Enumeration types are defined in the types section of the SOML schema. The minimum information that needs to be provided is to define a name that will be referenced in the rest of the schema and the possible values. The rest of the enumeration definition will be auto-filled with reasonable defaults.

types:
  statusEnum: {values: [open, in_progress, completed]}

objects:
  Task:
    props:
      label: {rdfProp: rdf:label}
      status: {range: statusEnum}

The schema above will result in the following GraphQL schema fragment:

type Task implements Object {
    id: ID
    label: String
    status: StatusEnum
}

enum StatusEnum {
    "Open"
    OPEN
    "In Progress"
    IN_PROGRESS
    "Completed"
    COMPLETED
}

The full definition of the enumeration above is as follows:

types:
  statusEnum:
    graphql: StatusEnum
    rdf: rdfs:Resource
    values:
      - {name: OPEN, value: voc:open, label: "Open"}
      - {name: IN_PROGRESS, value: voc:in_progress, label: "In Progress"}
      - {name: COMPLETED, value: voc:completed, label: "Completed"}

If any of the definition elements are missing, the following rules will be applied to fill in the missing parts of the definition:

  • The rdf characteristic defines the format in which the values will be stored in the database. If empty, it will have one of the types xsd:string, xsd:int, or rdfs:Resource depending on the value types. The following rules apply:

    • If all values are string-based and can be converted to IRIs via the defined prefixes, the resulting type will be rdfs:Resource.
    • If all values are integers, the resulting type will be xsd:int.
    • If the values have different types or there are values not convertible to IRIs, the result will be xsd:string.
  • The graphql characteristic defines the name of the enum type in the GraphQL Schema. The default value is to capitalize the enumeration name. For the example above, the name statusEnum will become StatusEnum.
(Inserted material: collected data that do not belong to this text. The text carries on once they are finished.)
import Literature.Probability.RandomPlanarGeometry.ConformalMap
import Literature.Topology.PlaneTopology.JordanCurve
import Literature.Topology.PlaneTopology.Crosscut
import Literature.Analysis.Complex.BoundaryUniqueness
import Literature.Analysis.Complex.LengthArea
import HarnessLib

/-!
# Carathéodory's extension theorem for Jordan domains, from the Jordan curve theorem

Trunk T-STOCH (complex analysis / plane topology). The disc form of **Carathéodory's theorem**
is vendored in `Literature/Probability/RandomPlanarGeometry/ConformalMap.lean` as the named fact
`Literature.Probability.RandomPlanarGeometry.JordanDomain.exists_continuousOn_extension` (Pommerenke, *Boundary Behaviour of Conformal
Maps* (1992), Thm. 2.6): a conformal equivalence `φ` of the unit disc `𝔻` onto a Jordan domain
`D` extends continuously to the closed disc, the extension being a bijection
`closedBall 0 1 → closure D` mapping the unit circle bijectively onto `∂D`. This file **proves**
it from the Jordan curve theorem, itself vendored as the named fact `Literature.Topology.PlaneTopology.JordanCurveTheorem`
(`Literature/Topology/PlaneTopology/JordanCurve.lean`, McCleary (2006), Ch. 9):

* `Literature.JordanDomain.exists_continuousOn_extension_of_jordanCurveTheorem :
    JordanCurveTheorem → JordanDomain.exists_continuousOn_extension`.

The proof is the classical one (Pommerenke (1992), §2.1–2.3; Garnett–Marshall, *Harmonic
Measure* (2005), Thm. I.3.1), with the analysis supplied by
`Literature/Analysis/Complex/LengthArea.lean` (the length–area lemma: short crosscuts
`φ (𝔻 ∩ {|w - ζ| = r})` with endpoints `a, b ∈ ∂D`, `Literature.Analysis.Complex.LengthArea.exists_short_crosscut`) and
`Literature/Analysis/Complex/BoundaryUniqueness.lean` (a function holomorphic in the disc,
continuous on the closed disc and vanishing on an arc vanishes identically):

1. *Plane topology of the Jordan domain* (`JordanDomain.isConnected_compl_closure`): by the
   Jordan curve theorem applied to `∂D`, the domain `D` is one complementary component of `∂D`
   and the exterior `ℂ ∖ D̄` is the other: connected, unbounded, with frontier `∂D`.
2. *Short boundary arcs* (`JordanDomain.exists_short_arc`): boundary points close in `ℂ` are
   joined by a boundary arc of small diameter (compactness: the boundary loop `ℝ/ℤ → ∂D` is a
   homeomorphism; `JordanDomain.boundary_fract`, `JordanDomain.injOn_boundary_Ico` come from
   `Literature/Topology/PlaneTopology/Crosscut.lean`).
3. *The crosscut loop* (`JordanDomain.exists_loop`): a short crosscut closed up by the short
   boundary arc between its endpoints is a Jordan curve `E` (gluing lemmas
   `exists_periodic_of_closed_arc`, `exists_periodic_of_two_arcs`), of small diameter.
4. *Sides of the crosscut* (`JordanDomain.image_inter_ball_subset`): the images `W₁`, `W₂` of
   `𝔻 ∩ {|w - ζ| < r}` and `𝔻 ∩ {|w - ζ| > r}` (the latter preconnected,
   `isPreconnected_ball_diff_closedBall`) miss `E` and lie in different complementary components
   of `E`, since an interior point of the crosscut is a frontier point of both components and its
   nearby points off `E` are in `W₁ ∪ W₂`; the far side contains `φ 0`, far from `E`, so the near
   side lies in the bounded component, inside a small disc (`subset_closedBall_of_isBounded`).
5. *Continuity* (`JordanDomain.exists_forall_dist_lt`, `continuousOn_extendFrom`): hence `φ`
   oscillates little near each `ζ ∈ ∂𝔻`, has limits, and `extendFrom 𝔻 φ` is continuous on the
   closed disc; it maps the closed disc onto `D̄` and the circle onto `∂D` (compactness).
6. *Injectivity on the circle* (`JordanDomain.injOn_extendFrom_sphere`): if two points of the
   circle had the same image `w`, the images of the two radii would form a Jordan curve `E'`
   through `w`; one of the two sectors of the disc is mapped into the bounded component of
   `ℂ ∖ E'` (same frontier argument), whose closure meets `∂D` only at `w` (the exterior of `D`
   is connected and unbounded, so lies in the unbounded component, and accumulates at every
   point of `∂D`); so the extension is constantly `w` on an arc of the circle, and boundary
   uniqueness gives `φ ≡ w`, absurd.

Everything in this file is proved; the only input beyond Mathlib and the two analytic files is
the hypothesis `JordanCurveTheorem`.

## References

* Ch. Pommerenke, *Boundary Behaviour of Conformal Maps*, Springer (1992), Thm. 2.6, §2.1–2.3.
* J. B. Garnett, D. E. Marshall, *Harmonic Measure*, CUP (2005), Thm. I.3.1.
* J. McCleary, *A First Course in Topology: Continuity and Dimension*, AMS (2006), Ch. 9
  (the Jordan curve theorem, as vendored).
-/

noncomputable section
  • values defines the possible enumeration values and their GraphQL codes and labels. Each value characteristic is generated based on the following rules:

    • The name value characteristic defines the constant name in the GraphQL schema. It is generated based on the given value or label by converting them to upper-case string and replacing all non-word character sequences with a single underscore (_). If the first character is a number, it will be prefixed by an underscore as well. Here are some examples:

      • value: 'http://www.w3.org/2001/XMLSchema#int' becomes name: 'HTTP_WWW_W3_ORG_2001_XMLSCHEMA_INT'
      • value: 1 becomes name: '_1'
      • label: 'In progress' becomes name: 'IN_PROGRESS'
      • value: "2", label: 'In progress' becomes name: 'IN_PROGRESS' as label has higher priority for name generation
    • The value characteristic defines what should be stored in the database during mutations and what value to match on queries. The effective values in a given values list cannot have duplicates. If the schema fails to conform to this rule, the schema will be rejected. The effective value is computed based on the rdf type and/or the name value as follows:

      • If rdf: xsd:int, the value will be the zero-based index of the value in the values list.
      • If rdf: xsd:string, the value will be the effective name.
      • If rdf: rdfs:Resource, the value will be an IRI with namespace vocab_iri and the effective name as the IRI’s local name.

    The label characteristic defines the enumeration value comment placed in the GraphQL schema and can be used, for example, for displaying a human-readable label in a UI drop-down component. The effective label is generated based on the effective name value by replacing all underscores with a single white space and capitalizing all words.

Additional Resources

As an addition to the implementation of the custom GraphQL scalars in the Semantic Objects, we also provide and support implementation of the same set of scalars in JavaScript. The implementation can be found in our public GitHub repository – ontotext-platform-custom-scalars. The library can be used as standard NPM package with public npm. It will be regularly updated and published whenever any changes to the scalars have been made in the Semantic Objects.